PROBLEM DETAILS:
The records, repeated exactly and in full, are the expected answer.

-- -- --

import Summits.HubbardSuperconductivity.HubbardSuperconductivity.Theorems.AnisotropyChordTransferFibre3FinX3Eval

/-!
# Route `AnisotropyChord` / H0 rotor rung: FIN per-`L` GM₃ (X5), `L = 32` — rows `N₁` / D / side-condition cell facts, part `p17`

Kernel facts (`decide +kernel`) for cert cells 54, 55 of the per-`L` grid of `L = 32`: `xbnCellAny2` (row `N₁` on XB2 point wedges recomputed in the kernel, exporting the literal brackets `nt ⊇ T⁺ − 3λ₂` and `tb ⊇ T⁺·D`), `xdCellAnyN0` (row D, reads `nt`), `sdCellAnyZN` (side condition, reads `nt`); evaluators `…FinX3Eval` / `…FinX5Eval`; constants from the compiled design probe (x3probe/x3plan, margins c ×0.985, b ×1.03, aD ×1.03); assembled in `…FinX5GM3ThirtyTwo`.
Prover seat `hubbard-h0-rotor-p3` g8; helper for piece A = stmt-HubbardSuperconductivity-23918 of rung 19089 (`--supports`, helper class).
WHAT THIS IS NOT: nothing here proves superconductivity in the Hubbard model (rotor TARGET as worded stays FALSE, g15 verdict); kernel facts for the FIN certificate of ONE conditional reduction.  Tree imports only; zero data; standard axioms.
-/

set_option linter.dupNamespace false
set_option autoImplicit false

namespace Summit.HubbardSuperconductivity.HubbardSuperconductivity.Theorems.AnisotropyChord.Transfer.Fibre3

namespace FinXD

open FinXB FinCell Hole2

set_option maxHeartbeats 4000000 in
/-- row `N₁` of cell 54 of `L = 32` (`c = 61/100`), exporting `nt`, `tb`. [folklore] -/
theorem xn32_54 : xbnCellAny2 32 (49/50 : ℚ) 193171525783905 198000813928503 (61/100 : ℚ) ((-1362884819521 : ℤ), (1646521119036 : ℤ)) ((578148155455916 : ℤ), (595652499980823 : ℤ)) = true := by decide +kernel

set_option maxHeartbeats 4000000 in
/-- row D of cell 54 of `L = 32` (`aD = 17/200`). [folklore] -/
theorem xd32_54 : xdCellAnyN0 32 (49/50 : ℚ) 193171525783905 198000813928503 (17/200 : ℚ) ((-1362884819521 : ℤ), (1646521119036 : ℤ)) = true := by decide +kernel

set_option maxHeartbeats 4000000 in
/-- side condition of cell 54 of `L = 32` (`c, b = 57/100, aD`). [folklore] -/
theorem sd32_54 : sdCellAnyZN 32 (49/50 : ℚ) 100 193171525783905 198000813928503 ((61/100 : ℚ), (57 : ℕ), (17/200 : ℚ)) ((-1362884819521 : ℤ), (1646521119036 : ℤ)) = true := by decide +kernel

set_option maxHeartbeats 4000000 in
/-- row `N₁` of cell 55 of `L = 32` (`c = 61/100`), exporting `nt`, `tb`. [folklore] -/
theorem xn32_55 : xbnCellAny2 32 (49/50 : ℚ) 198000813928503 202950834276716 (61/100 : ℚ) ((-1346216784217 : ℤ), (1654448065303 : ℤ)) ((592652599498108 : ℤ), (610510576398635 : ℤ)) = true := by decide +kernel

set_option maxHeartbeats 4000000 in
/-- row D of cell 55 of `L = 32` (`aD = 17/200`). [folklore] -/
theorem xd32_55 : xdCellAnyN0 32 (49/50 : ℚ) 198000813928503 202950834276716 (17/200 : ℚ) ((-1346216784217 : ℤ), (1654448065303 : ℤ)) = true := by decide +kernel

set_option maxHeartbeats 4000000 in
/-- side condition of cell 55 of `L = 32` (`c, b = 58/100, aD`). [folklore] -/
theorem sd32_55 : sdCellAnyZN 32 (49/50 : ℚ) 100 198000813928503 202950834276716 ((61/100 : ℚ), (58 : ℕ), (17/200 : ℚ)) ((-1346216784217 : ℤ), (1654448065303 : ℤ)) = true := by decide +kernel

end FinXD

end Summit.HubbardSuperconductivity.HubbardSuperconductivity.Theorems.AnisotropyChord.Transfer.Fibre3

-- -- --

TASK RESPONSE:
import Summits.HubbardSuperconductivity.HubbardSuperconductivity.Theorems.AnisotropyChordTransferFibre3FinX3Eval

/-!
# Route `AnisotropyChord` / H0 rotor rung: FIN per-`L` GM₃ (X5), `L = 32` — rows `N₁` / D / side-condition cell facts, part `p17`

Kernel facts (`decide +kernel`) for cert cells 54, 55 of the per-`L` grid of `L = 32`: `xbnCellAny2` (row `N₁` on XB2 point wedges recomputed in the kernel, exporting the literal brackets `nt ⊇ T⁺ − 3λ₂` and `tb ⊇ T⁺·D`), `xdCellAnyN0` (row D, reads `nt`), `sdCellAnyZN` (side condition, reads `nt`); evaluators `…FinX3Eval` / `…FinX5Eval`; constants from the compiled design probe (x3probe/x3plan, margins c ×0.985, b ×1.03, aD ×1.03); assembled in `…FinX5GM3ThirtyTwo`.
Prover seat `hubbard-h0-rotor-p3` g8; helper for piece A = stmt-HubbardSuperconductivity-23918 of rung 19089 (`--supports`, helper class).
WHAT THIS IS NOT: nothing here proves superconductivity in the Hubbard model (rotor TARGET as worded stays FALSE, g15 verdict); kernel facts for the FIN certificate of ONE conditional reduction.  Tree imports only; zero data; standard axioms.
-/

set_option linter.dupNamespace false
set_option autoImplicit false

namespace Summit.HubbardSuperconductivity.HubbardSuperconductivity.Theorems.AnisotropyChord.Transfer.Fibre3

namespace FinXD

open FinXB FinCell Hole2

set_option maxHeartbeats 4000000 in
/-- row `N₁` of cell 54 of `L = 32` (`c = 61/100`), exporting `nt`, `tb`. [folklore] -/
theorem xn32_54 : xbnCellAny2 32 (49/50 : ℚ) 193171525783905 198000813928503 (61/100 : ℚ) ((-1362884819521 : ℤ), (1646521119036 : ℤ)) ((578148155455916 : ℤ), (595652499980823 : ℤ)) = true := by decide +kernel

set_option maxHeartbeats 4000000 in
/-- row D of cell 54 of `L = 32` (`aD = 17/200`). [folklore] -/
theorem xd32_54 : xdCellAnyN0 32 (49/50 : ℚ) 193171525783905 198000813928503 (17/200 : ℚ) ((-1362884819521 : ℤ), (1646521119036 : ℤ)) = true := by decide +kernel

set_option maxHeartbeats 4000000 in
/-- side condition of cell 54 of `L = 32` (`c, b = 57/100, aD`). [folklore] -/
theorem sd32_54 : sdCellAnyZN 32 (49/50 : ℚ) 100 193171525783905 198000813928503 ((61/100 : ℚ), (57 : ℕ), (17/200 : ℚ)) ((-1362884819521 : ℤ), (1646521119036 : ℤ)) = true := by decide +kernel

set_option maxHeartbeats 4000000 in
/-- row `N₁` of cell 55 of `L = 32` (`c = 61/100`), exporting `nt`, `tb`. [folklore] -/
theorem xn32_55 : xbnCellAny2 32 (49/50 : ℚ) 198000813928503 202950834276716 (61/100 : ℚ) ((-1346216784217 : ℤ), (1654448065303 : ℤ)) ((592652599498108 : ℤ), (610510576398635 : ℤ)) = true := by decide +kernel

set_option maxHeartbeats 4000000 in
/-- row D of cell 55 of `L = 32` (`aD = 17/200`). [folklore] -/
theorem xd32_55 : xdCellAnyN0 32 (49/50 : ℚ) 198000813928503 202950834276716 (17/200 : ℚ) ((-1346216784217 : ℤ), (1654448065303 : ℤ)) = true := by decide +kernel

set_option maxHeartbeats 4000000 in
/-- side condition of cell 55 of `L = 32` (`c, b = 58/100, aD`). [folklore] -/
theorem sd32_55 : sdCellAnyZN 32 (49/50 : ℚ) 100 198000813928503 202950834276716 ((61/100 : ℚ), (58 : ℕ), (17/200 : ℚ)) ((-1346216784217 : ℤ), (1654448065303 : ℤ)) = true := by decide +kernel

end FinXD

end Summit.HubbardSuperconductivity.HubbardSuperconductivity.Theorems.AnisotropyChord.Transfer.Fibre3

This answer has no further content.